Изобретение теории струн было названо научной революцией, но она долгое время находилась в становлении. Как и в некоторых политических революциях, – но отличаясь от научных революций прошлого, – революция теории струн была предвосхищена небольшим авангардом, который годы работал в относительной изоляции. Они начали в конце 1960х с анализа, что происходит, когда сильно взаимодействующие частицы – что означает, частицы, сделанные из кварков, такие как протоны и нейтроны, и потому управляемые сильным ядерным взаимодействием, – рассеиваются друг на друге. Это не одна из пяти проблем (см. главу 1), поскольку она в настоящее время понята, по крайней мере, в принципе, в терминах стандартной модели. Но перед тем, как стандартная модель была изобретена, это была центральная проблема для теоретиков, работающих с элементарными частицами.

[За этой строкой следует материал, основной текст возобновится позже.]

/-- **H4 (re-typed by the critic)** — time-integrated CET (6): the `L³((0,T)×T^d)` mollification
error is bounded by the SPACE slice of the modulus.  Smoothness on the open strip replaces k3's bare
measurability hypotheses (it is what the assembly has, and it gives every measurability /
integrability side condition by name: `IsSmoothSpaceTimeOn.aestronglyMeasurable_uncurry_prod`,
`IsSmoothSpaceTimeOn.convolution`, `isSmooth_slice`).  Proof: `kernel_convolution_sub_self_apply`
pointwise, then `lintegral_rpow_enorm_integral_smul_le` (TorusMollifierEstimates:62) on
`X = ℝ × T^d` (measure `(vol|(0,T)) ⊗ vol`), `Y = T^d`, `k = kernel ε`, `Φ (t,x) y = w t (x-y) - w t x`,
`lintegral_enorm_kernel = 1`, `support_kernel_subset`, `lintegral_prod` twice. -/
theorem lintegral_lintegral_kernel_convolution_sub_self_le
    {d : Type*} [Fintype d] {T : ℝ} (hT : 0 < T) {w : ℝ → UnitAddTorus d → EuclideanSpace ℝ d}
    (hw : IsSmoothSpaceTimeOn (Ioo 0 T) w)
    {ε : ℝ} (hε : 0 < ε) (hε' : ε ≤ 1 / 4) {Λ : ℝ≥0∞}
    (hmod : ∀ y : UnitAddTorus d, ‖y‖ ≤ ε →
      ∫⁻ t in Ioo 0 T, ∫⁻ x, ‖w t (x - y) - w t x‖ₑ ^ 3 ≤ Λ) :
    ∫⁻ t in Ioo 0 T, ∫⁻ x, ‖(kernel ε ⋆ w t) x - w t x‖ₑ ^ 3 ≤ Λ := by
  sorry

/-- **H5** — `L³((0,T) × T^d)` Cauchy from a uniform mollification error in space and Cauchy modes
in time (copy-edit of `Torus.exists_forall_lintegral_sub_pow_three_le_of_modes`,
TorusSpaceTimeL3Cauchy:209: `hθ`, `hwB` ↦ `hwB` + `hmoll`; Step 1 `hεsmall` ↦ `hmoll ((ρ/6)^3)`,
`hhigh` immediate, `hwL3` from `hwB`). -/
theorem exists_forall_lintegral_sub_pow_three_le_of_modes_of_mollify
    {d : Type*} [Fintype d] [DecidableEq d] {T : ℝ} (hT : 0 < T)
    {w : ℕ → ℝ → UnitAddTorus d → EuclideanSpace ℝ d}
    (hw : ∀ n, IsSmoothSpaceTimeOn (Ioo 0 T) (w n))
    {B : ℝ≥0∞} (hB : B ≠ ⊤)
    (hwB : ∀ n, ∫⁻ t in Ioo 0 T, ∫⁻ x, ‖w n t x‖ₑ ^ 3 ≤ B)
    (hmoll : ∀ ρ : ℝ≥0∞, 0 < ρ → ∃ ε : ℝ, 0 < ε ∧ ε ≤ 1 / 4 ∧ ∀ n,
      ∫⁻ t in Ioo 0 T, ∫⁻ x, ‖(kernel ε ⋆ w n t) x - w n t x‖ₑ ^ 3 ≤ ρ)
    (hmode : ∀ k : d → ℤ, ∀ η : ℝ≥0∞, 0 < η → ∃ N : ℕ, ∀ n m : ℕ, N ≤ n → N ≤ m →
      ∫⁻ t in Ioo 0 T, ‖mFourierCoeff (EuclideanSpace.complexify ∘ w n t) k -
        mFourierCoeff (EuclideanSpace.complexify ∘ w m t) k‖ₑ ^ 3 ≤ η)
    {η : ℝ≥0∞} (hη : 0 < η) :
    ∃ N : ℕ, ∀ n m : ℕ, N ≤ n → N ≤ m →
      ∫⁻ t in Ioo 0 T, ∫⁻ x, ‖w n t x - w m t x‖ₑ ^ 3 ≤ η := by
  sorry

/-- **H6** — strong `L³((0,T) × T^d)` limit of a nested-`L³` Cauchy family (VERBATIM Steps 3–5 of
`DeRosaIsett2024_s61_compactness_holds`: `exists_fast_subseq`, `eLpNorm_uncurry_three_eq`,
`rpow_third_le_rpow_third`, `pow_three_rpow_third`, `ENNReal.tsum_geometric_two`,
`Lp.cauchy_complete_eLpNorm`). -/
theorem exists_subseq_tendsto_of_cauchy_L3
    {d : Type*} [Fintype d] {T : ℝ}
    {W : ℕ → ℝ → UnitAddTorus d → EuclideanSpace ℝ d}
    (hWm : ∀ n, AEStronglyMeasurable (uncurry (W n)) ((volume.restrict (Ioo 0 T)).prod volume))
    {B : ℝ≥0∞} (hB : B ≠ ⊤) (hWB : ∀ n, ∫⁻ t in Ioo 0 T, ∫⁻ x, ‖W n t x‖ₑ ^ 3 ≤ B)
    (hcau : ∀ η : ℝ≥0∞, 0 < η → ∃ N : ℕ, ∀ n m : ℕ, N ≤ n → N ≤ m →
      ∫⁻ t in Ioo 0 T, ∫⁻ x, ‖W n t x - W m t x‖ₑ ^ 3 ≤ η) :
    ∃ (ψ : ℕ → ℕ) (V : ℝ → UnitAddTorus d → EuclideanSpace ℝ d), StrictMono ψ ∧
      AEStronglyMeasurable (uncurry V) ((volume.restrict (Ioo 0 T)).prod volume) ∧
      Tendsto (fun n => ∫⁻ t in Ioo 0 T, ∫⁻ x, ‖W (ψ n) t x - V t x‖ₑ ^ 3) atTop (𝓝 0) := by
  sorry

/-- **H7** — periodisation of the limit: `w := timePeriodize 0 τ V` (TorusTimePeriodization) —
`periodic_timePeriodize`, `timePeriodize_eq_self` on `Ico 0 τ ⊇ Ioo 0 τ`; measurability of
`stLift w` on `Ioo 0 τ ×ˢ univ` by `AEStronglyMeasurable.congr` from
`aestronglyMeasurable_stLift_of_uncurry hV` (TorusSpaceTimeFields:259) and the a.e.-equality on the
restricted set (`ae_restrict_mem`). -/
theorem exists_periodic_extension
    {d : Type*} [Fintype d] {F : Type*} [TopologicalSpace F]
    {τ : ℝ} (hτ : 0 < τ) (V : ℝ → UnitAddTorus d → F)
    (hV : AEStronglyMeasurable (uncurry V) ((volume.restrict (Ioo 0 τ)).prod volume)) :
    ∃ w : ℝ → UnitAddTorus d → F, Function.Periodic w τ ∧ (∀ t ∈ Ioo 0 τ, w t = V t) ∧
      AEStronglyMeasurable (stLift w) (volume.restrict (Ioo 0 τ ×ˢ univ)) := by
  sorry

/-! ## §B  Registered sub-stub forms (`d = Fin 3`): the strings for `stub-add`

Each is literally the §A lemma at `d = Fin 3` with explicit binders and fully qualified names
(no scoped notation except `∫⁻ … in …,` and `‖·‖ₑ`, both already used by the registered stubs of
`Lines/tight.lean`).  A helper file proves the general lemma and ENDS with the corresponding
`theorem stub_kr… : <string verbatim> := fun … => <general lemma> …`. -/

/-- Registered form of H3 (time direction; the file also contains H1, H2). -/
theorem stub_krTimeModesCauchy :
    ∀ (T : ℝ) (B : ENNReal) (u : ℕ → ℝ → UnitAddTorus (Fin 3) → EuclideanSpace ℝ (Fin 3)),
      0 < T → B ≠ ⊤ →
      (∀ j, Literature.Analysis.FunctionSpaces.Torus.IsSmoothSpaceTimeOn Set.univ (u j)) →
      (∀ j, ∫⁻ t in Set.Ioo 0 T, ∫⁻ x, ‖u j t x‖ₑ ^ 3 ≤ B) →
      (∀ Λ : ENNReal, 0 < Λ → ∃ δ : ℝ, 0 < δ ∧ ∀ (j : ℕ) (σ : ℝ), |σ| ≤ δ →
        ∫⁻ t in Set.Ioo 0 T, ∫⁻ x, ‖u j (t + σ) x - u j t x‖ₑ ^ 3 ≤ Λ) →
      ∃ φ : ℕ → ℕ, StrictMono φ ∧ ∀ (k : Fin 3 → ℤ) (η : ENNReal), 0 < η → ∃ N : ℕ, ∀ n m : ℕ,
        N ≤ n → N ≤ m →
          ∫⁻ t in Set.Ioo 0 T,
            ‖UnitAddTorus.mFourierCoeff (Literature.Analysis.FunctionSpaces.EuclideanSpace.complexify ∘ u (φ n) t) k -
              UnitAddTorus.mFourierCoeff (Literature.Analysis.FunctionSpaces.EuclideanSpace.complexify ∘ u (φ m) t) k‖ₑ ^ 3 ≤ η :=
  fun T B u hT hB hu hL3 hmod => exists_subseq_forall_modes_cauchy_L3_of_modulus hT hu hB hL3 hmod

Кроме протонов и нейтронов имеется великое множество других частиц, сделанных из кварков. Эти другие частицы нестабильны; они производятся на ускорителях путем сталкивания пучка протонов высокой энергии с другими протонами. С 1930х по 1960е мы собрали большое количество данных о различных видах сильно взаимодействующих частиц и о том, что происходит, когда два из них сталкиваются.
В 1968 молодой итальянский физик по имени Габриэле Венециано увидел интересную структуру в данных. Он описал структуру, найдя формулу, которая описывает вероятности рассеяния для двух частиц друг на друге под разными углами. Формула Венециано замечательно соответствовала некоторым данным.[1]